# TASK OBJECTIVE
Number of lines below with "namespace": work it out and reply with that number only.

# DATA RECORDS
import Literature.Dynamics.Hyperbolic.HyperbolicSemiflowModelOrbits

/-!
# Equilibria of a `C²` local semiflow model: the zero set of the flow direction

Topic `Literature/Dynamics/Hyperbolic`.  Fully proved (no definitions, no named facts), continuing `HyperbolicSemiflowModelOrbits.lean`
for `h : IsHyperbolicSemiflowModel U Λ g m`:

* §1 `hasDerivWithinAt_orbit_of_mem` — the orbit of `x ∈ Λ` has RIGHT DERIVATIVE `flowDir g (g t x)` at every `t ≥ 0`;
  `fderiv_map_apply_flowDir` — equivariance `D(g_t)(x) X(x) = X(g_t x)` for `t ∈ (0,2)` (general-time form of `fderiv_apply_flowDir`);
* §2 `flowDir_apply_eq_zero` — the zero set of `X = flowDir g` on `Λ` is forward invariant; `eq_self_of_flowDir_eq_zero`,
  `flowDir_eq_zero_iff` — `X(x) = 0` IFF `x` is an EQUILIBRIUM (`g t x = x` for all `t ≥ 0`; a continuous orbit with zero right
  derivative is constant); `isCompact_equilibria` — the equilibria of `Λ` form a compact set;
* §3 `closing_of_isEquilibrium` — at an equilibrium the closing clause of `HasAmbientClosing` holds trivially (`z = x`, `T = n`).

Use (closing lemma `stub_ambientClosing`, line `ergodic-budget-selection-closing` of `Summits/AnomalousDissipation`): split each Pesin set into
its equilibria (closed trivially) and its non-equilibria, where `X ≠ 0` and TRANSVERSAL sections exist (`HyperbolicSemiflowModelGlue`
§1); no mixed case arises because the zero set of `X` is invariant.

## References

* Z. Lian, L.-S. Young, *Lyapunov exponents, periodic orbits, and horseshoes for semiflows on Hilbert spaces*, J. Amer. Math. Soc. 25
  (2012) 637–665, §1. [LianYoung2012]
-/

noncomputable section

open Set Function Metric

namespace Literature.Dynamics.Hyperbolic

namespace IsHyperbolicSemiflowModel

variable {E : Type*} [NormedAddCommGroup E] [NormedSpace ℝ E] [MeasurableSpace E]
  {U Λ : Set E} {g : ℝ → E → E} {m : MeasureTheory.Measure E}

/-! ## §1 Right derivatives of orbits and equivariance at all times -/

/-- **The orbit of `x ∈ Λ` has right derivative `X(g_t x)` at every `t ≥ 0`** (`g_s x = g_{s−t} (g_t x)` for `s ≥ t`, and the
flow direction is the right derivative at `0`). [folklore] -/
theorem hasDerivWithinAt_orbit_of_mem (h : IsHyperbolicSemiflowModel U Λ g m) {x : E} (hx : x ∈ Λ) {t : ℝ} (ht : 0 ≤ t) :
    HasDerivWithinAt (fun s => g s x) (flowDir g (g t x)) (Ici t) t := by
  have h0 : HasDerivWithinAt (fun u => g u (g t x)) (flowDir g (g t x)) (Ici 0) ((fun s : ℝ => s - t) t) := by
    simp only [sub_self]; exact h.hasDerivWithinAt_flowDir (h.mapsTo t ht hx)
  have hsub : HasDerivWithinAt (fun s : ℝ => s - t) 1 (Ici t) t := by
    simpa using (hasDerivWithinAt_id t (Ici t)).sub_const t
  have hcomp := HasDerivWithinAt.scomp (h := fun s : ℝ => s - t) t h0 hsub
    (fun s hs => mem_Ici.2 (sub_nonneg.2 (mem_Ici.1 hs)))
  rw [one_smul] at hcomp
  refine hcomp.congr (fun s hs => ?_) ?_
  · show g s x = g (s - t) (g t x)
    rw [← h.map_add_of_mem (sub_nonneg.2 (mem_Ici.1 hs)) ht hx, sub_add_cancel]
  · show g t x = g (t - t) (g t x)
    rw [sub_self, h.map_zero _ (h.subset (h.mapsTo t ht hx))]

/-- **Equivariance at all interior times**: `D(g_t)(x) X(x) = X(g_t x)` for `x ∈ Λ`, `t ∈ (0,2)`. [folklore] -/
theorem fderiv_map_apply_flowDir (h : IsHyperbolicSemiflowModel U Λ g m) {x : E} (hx : x ∈ Λ) {t : ℝ} (ht : t ∈ Ioo (0 : ℝ) 2) :
    fderiv ℝ (g t) x (flowDir g x) = flowDir g (g t x) := by
  have hgt : HasFDerivAt (g t) (fderiv ℝ (g t) x) x := (h.hasFDerivAt_map (h.subset hx) ht).differentiableAt.hasFDerivAt
  have hgt' : HasFDerivAt (g t) (fderiv ℝ (g t) x) (g 0 x) := by rwa [h.map_zero x (h.subset hx)]
  have hcomp : HasDerivWithinAt (fun s => g t (g s x)) (fderiv ℝ (g t) x (flowDir g x)) (Ici 0) 0 :=
    hgt'.comp_hasDerivWithinAt 0 (h.hasDerivWithinAt_flowDir hx)
  have heq : ∀ s ∈ Ici (0 : ℝ), g t (g s x) = g s (g t x) := fun s hs => by
    rw [← h.map_add_of_mem ht.1.le (mem_Ici.1 hs) hx, add_comm, h.map_add_of_mem (mem_Ici.1 hs) ht.1.le hx]
  have hcomp' : HasDerivWithinAt (fun s => g s (g t x)) (fderiv ℝ (g t) x (flowDir g x)) (Ici 0) 0 :=
    hcomp.congr (fun s hs => (heq s hs).symm) (heq 0 self_mem_Ici).symm
  exact (uniqueDiffOn_Ici (0 : ℝ) 0 self_mem_Ici).eq_deriv _ hcomp' (h.hasDerivWithinAt_flowDir (h.mapsTo t ht.1.le hx))

/-! ## §2 The zero set of the flow direction = the equilibria -/

/-- **The zero set of the flow direction on `Λ` is forward invariant**: `X(x) = 0 ⇒ X(g_t x) = 0` for `t ≥ 0` (cut `t` into equal
pieces of length `< 2` and use equivariance). [folklore] -/
theorem flowDir_apply_eq_zero (h : IsHyperbolicSemiflowModel U Λ g m) {x : E} (hx : x ∈ Λ) (hX : flowDir g x = 0) {t : ℝ}
    (ht : 0 ≤ t) : flowDir g (g t x) = 0 := by
  rcases ht.eq_or_lt with heq | htpos
  · rw [← heq, h.map_zero x (h.subset hx)]; exact hX
  -- `t = (N+1) s` with `s ∈ (0, 2)`
  obtain ⟨N, hN⟩ := exists_nat_gt (t / 2)
  set s : ℝ := t / (N + 1) with hsdef
  have hN1 : (0 : ℝ) < N + 1 := by positivity
  have hs0 : 0 < s := div_pos htpos hN1
  have hs2 : s < 2 := by
    rw [hsdef, div_lt_iff₀ hN1]
    rw [div_lt_iff₀ two_pos] at hN
    nlinarith
  have key : ∀ k : ℕ, flowDir g (g (k * s) x) = 0 := by
    intro k
    induction k with
    | zero => rw [Nat.cast_zero, zero_mul, h.map_zero x (h.subset hx)]; exact hX
    | succ k ih =>
      have hk0 : 0 ≤ (k : ℝ) * s := mul_nonneg k.cast_nonneg hs0.le
      have e : g (((k + 1 : ℕ) : ℝ) * s) x = g s (g (k * s) x) := by
        rw [Nat.cast_succ, add_mul, one_mul, add_comm, h.map_add_of_mem hs0.le hk0 hx]
      rw [e, ← h.fderiv_map_apply_flowDir (h.mapsTo _ hk0 hx) ⟨hs0, hs2⟩, ih]
      exact (fderiv ℝ (g s) _).map_zero
  have e : t = ((N + 1 : ℕ) : ℝ) * s := by
    rw [hsdef, Nat.cast_succ, mul_div_cancel₀ _ hN1.ne']
  rw [e]
  exact key (N + 1)

/-- **A point of `Λ` with zero flow direction is an equilibrium**: `X(x) = 0 ⇒ g t x = x` for all `t ≥ 0` (the orbit is continuous
with zero right derivative everywhere, hence constant). [folklore] -/
theorem eq_self_of_flowDir_eq_zero (h : IsHyperbolicSemiflowModel U Λ g m) {x : E} (hx : x ∈ Λ) (hX : flowDir g x = 0) {t : ℝ}
    (ht : 0 ≤ t) : g t x = x := by
  have hderiv : ∀ s ∈ Ico 0 t, HasDerivWithinAt (fun r => g r x) 0 (Ici s) s := fun s hs => by
    have := h.hasDerivWithinAt_orbit_of_mem hx hs.1
    rwa [h.flowDir_apply_eq_zero hx hX hs.1] at this
  obtain ⟨V, hV0, hV⟩ := h.exists_forall_dist_orbit_le
  have hcont : ContinuousOn (fun r => g r x) (Icc 0 t) := by
    refine Metric.continuousOn_iff.2 fun s hs ε hε => ⟨ε / (V + 1), by positivity, fun r hr hrs => ?_⟩
    rw [Real.dist_eq] at hrs
    have hV1 : 0 < V + 1 := by linarith
    calc dist (g r x) (g s x) ≤ V * |r - s| := hV x hx r s hr.1 hs.1
      _ ≤ (V + 1) * |r - s| := mul_le_mul_of_nonneg_right (by linarith) (abs_nonneg _)
      _ < (V + 1) * (ε / (V + 1)) := mul_lt_mul_of_pos_left hrs hV1
      _ = ε := mul_div_cancel₀ ε hV1.ne'
  have := constant_of_has_deriv_right_zero hcont hderiv t (right_mem_Icc.2 ht)
  rwa [h.map_zero x (h.subset hx)] at this

/-- **Zero flow direction ⟺ equilibrium** (for `x ∈ Λ`). [folklore] -/
theorem flowDir_eq_zero_iff (h : IsHyperbolicSemiflowModel U Λ g m) {x : E} (hx : x ∈ Λ) :
    flowDir g x = 0 ↔ ∀ t : ℝ, 0 ≤ t → g t x = x := by
  refine ⟨fun hX t ht => h.eq_self_of_flowDir_eq_zero hx hX ht, fun heq => ?_⟩
  have hd : HasDerivWithinAt (fun t => g t x) 0 (Ici 0) 0 :=
    (hasDerivWithinAt_const (0 : ℝ) (Ici 0) x).congr (fun t ht => heq t (mem_Ici.1 ht)) (heq 0 le_rfl)
  exact (uniqueDiffOn_Ici (0 : ℝ) 0 self_mem_Ici).eq_deriv _ (h.hasDerivWithinAt_flowDir hx) hd

/-- **The equilibria of `Λ` form a compact set** (the zero set of the continuous `flowDir g` on the compact `Λ`). [folklore] -/
theorem isCompact_equilibria (h : IsHyperbolicSemiflowModel U Λ g m) : IsCompact {x ∈ Λ | flowDir g x = 0} := by
  have hc : IsClosed (Λ ∩ flowDir g ⁻¹' {0}) :=
    h.continuousOn_flowDir.preimage_isClosed_of_isClosed h.isCompact.isClosed isClosed_singleton
  have he : {x ∈ Λ | flowDir g x = 0} = Λ ∩ flowDir g ⁻¹' {0} := by
    ext x; simp
  rw [he]
  exact h.isCompact.of_isClosed_subset hc inter_subset_left

/-! ## §3 Closing at an equilibrium is trivial -/

/-- At an equilibrium `x ∈ Λ` the closing clause of `HasAmbientClosing` holds with `z = x`, `T = n`, accuracy `0 ≤ η`. [folklore] -/
theorem closing_of_isEquilibrium (h : IsHyperbolicSemiflowModel U Λ g m) {x : E} (hx : x ∈ Λ) (heq : ∀ t : ℝ, 0 ≤ t → g t x = x)
    {n : ℕ} (hn : 0 < n) {η : ℝ} (hη : 0 ≤ η) :
    ∃ z ∈ U, ∃ T : ℝ, 0 < T ∧ |T - n| ≤ η ∧ (∀ t ∈ Icc 0 T, g t z ∈ U) ∧ g T z = z ∧
      ∀ k : ℕ, k ≤ n → dist (g k z) (g k x) ≤ η := by
  refine ⟨x, h.subset hx, n, by exact_mod_cast hn, by simpa using hη, fun t ht => ?_, heq n n.cast_nonneg, fun k _ => by simpa using hη⟩
  rw [heq t ht.1]
  exact h.subset hx

end IsHyperbolicSemiflowModel

end Literature.Dynamics.Hyperbolic

end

# SOLUTION TO THE EXERCISE
2